## Task details
Could you output every record again, exactly as given?

## Material shown
[Start of Attachment]

/-! ### §3 Mirrors of the quadrants -/

/-- **QUADRANT `{U ≥ 4, 5/4 ≤ n < 2}`** (mirror of `{U ≥ 4, n ≤ 3/4}`; floor node at `(4, 3/4)` BY NAME): bound
`64(|Λ'| − |Λ|)²/(0.1907687224·U − 0.463649764)² + (n − 1)|Λ|`. [cite: LiebPRL1989, proof of Theorem 2] [cite: Yang1989, eqs. (6)–(8)] -/
theorem etaPairing_exclusion_quadrant_n5o4_electronDoped
    (h518 : DerivedNTangent34R426.derived_r426_ntangent_sq_U4_n3o4_tp0) {U n : ℝ} (hU4 : 4 ≤ U) (hn : 5 / 4 ≤ n) (hn2 : n < 2)
    {ω : InfVolFermionState 2} (hω : ω.IsTranslationInvariant) (hρ : ω.density = n)
    (hme : ω.meanEnergy (hubbardTTPrimeFermionInteraction 1 0 U) 1 = energyDensityTT' 1 0 U n) :
    Tendsto (fun M : ℕ =>
        (ω.expect (halfOpenBox 2 M) (etaRaise (fun w : PolySite (halfOpenBox 2 M) => siteStagger (ofLex w.1)) *
          etaLower (fun w : PolySite (halfOpenBox 2 M) => siteStagger (ofLex w.1)))).re / (M : ℝ) ^ 4)
        atTop (𝓝 0) ∧
      ∀ {Λ Λ' : Finset (Site 2)}, Λ ⊆ Λ' → thicken Λ 1 ⊆ Λ' →
        (ω.expect Λ (etaRaise (fun w : PolySite Λ => siteStagger (ofLex w.1)) *
            etaLower (fun w : PolySite Λ => siteStagger (ofLex w.1)))).re ≤
          64 * ((#Λ' : ℝ) - #Λ) ^ 2 / (0.1907687224 * U - 0.463649764) ^ 2 + (n - 1) * #Λ := by
  have hm0 : 0 < 2 - n := by linarith
  have hm2 : 2 - n < 2 := by linarith
  have h := etaPairing_exclusion_mirror (c := 0.1907687224 * U - 0.463649764) (by linarith) hm0 hm2
    (fun hω' hρ' hme' => etaPairing_exclusion_quadrant_n3o4 h518 hU4 hm0 (by linarith) hω' hρ' hme')
    (ω := ω) hω (by rw [hρ]; ring) (by rw [hme]; congr 1; ring)
  rw [show (1 : ℝ) - (2 - n) = n - 1 by ring] at h
  exact h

[End of Attachment]

## Exercise result
/-! ### §3 Mirrors of the quadrants -/

/-- **QUADRANT `{U ≥ 4, 5/4 ≤ n < 2}`** (mirror of `{U ≥ 4, n ≤ 3/4}`; floor node at `(4, 3/4)` BY NAME): bound
`64(|Λ'| − |Λ|)²/(0.1907687224·U − 0.463649764)² + (n − 1)|Λ|`. [cite: LiebPRL1989, proof of Theorem 2] [cite: Yang1989, eqs. (6)–(8)] -/
theorem etaPairing_exclusion_quadrant_n5o4_electronDoped
    (h518 : DerivedNTangent34R426.derived_r426_ntangent_sq_U4_n3o4_tp0) {U n : ℝ} (hU4 : 4 ≤ U) (hn : 5 / 4 ≤ n) (hn2 : n < 2)
    {ω : InfVolFermionState 2} (hω : ω.IsTranslationInvariant) (hρ : ω.density = n)
    (hme : ω.meanEnergy (hubbardTTPrimeFermionInteraction 1 0 U) 1 = energyDensityTT' 1 0 U n) :
    Tendsto (fun M : ℕ =>
        (ω.expect (halfOpenBox 2 M) (etaRaise (fun w : PolySite (halfOpenBox 2 M) => siteStagger (ofLex w.1)) *
          etaLower (fun w : PolySite (halfOpenBox 2 M) => siteStagger (ofLex w.1)))).re / (M : ℝ) ^ 4)
        atTop (𝓝 0) ∧
      ∀ {Λ Λ' : Finset (Site 2)}, Λ ⊆ Λ' → thicken Λ 1 ⊆ Λ' →
        (ω.expect Λ (etaRaise (fun w : PolySite Λ => siteStagger (ofLex w.1)) *
            etaLower (fun w : PolySite Λ => siteStagger (ofLex w.1)))).re ≤
          64 * ((#Λ' : ℝ) - #Λ) ^ 2 / (0.1907687224 * U - 0.463649764) ^ 2 + (n - 1) * #Λ := by
  have hm0 : 0 < 2 - n := by linarith
  have hm2 : 2 - n < 2 := by linarith
  have h := etaPairing_exclusion_mirror (c := 0.1907687224 * U - 0.463649764) (by linarith) hm0 hm2
    (fun hω' hρ' hme' => etaPairing_exclusion_quadrant_n3o4 h518 hU4 hm0 (by linarith) hω' hρ' hme')
    (ω := ω) hω (by rw [hρ]; ring) (by rw [hme]; congr 1; ring)
  rw [show (1 : ℝ) - (2 - n) = n - 1 by ring] at h
  exact h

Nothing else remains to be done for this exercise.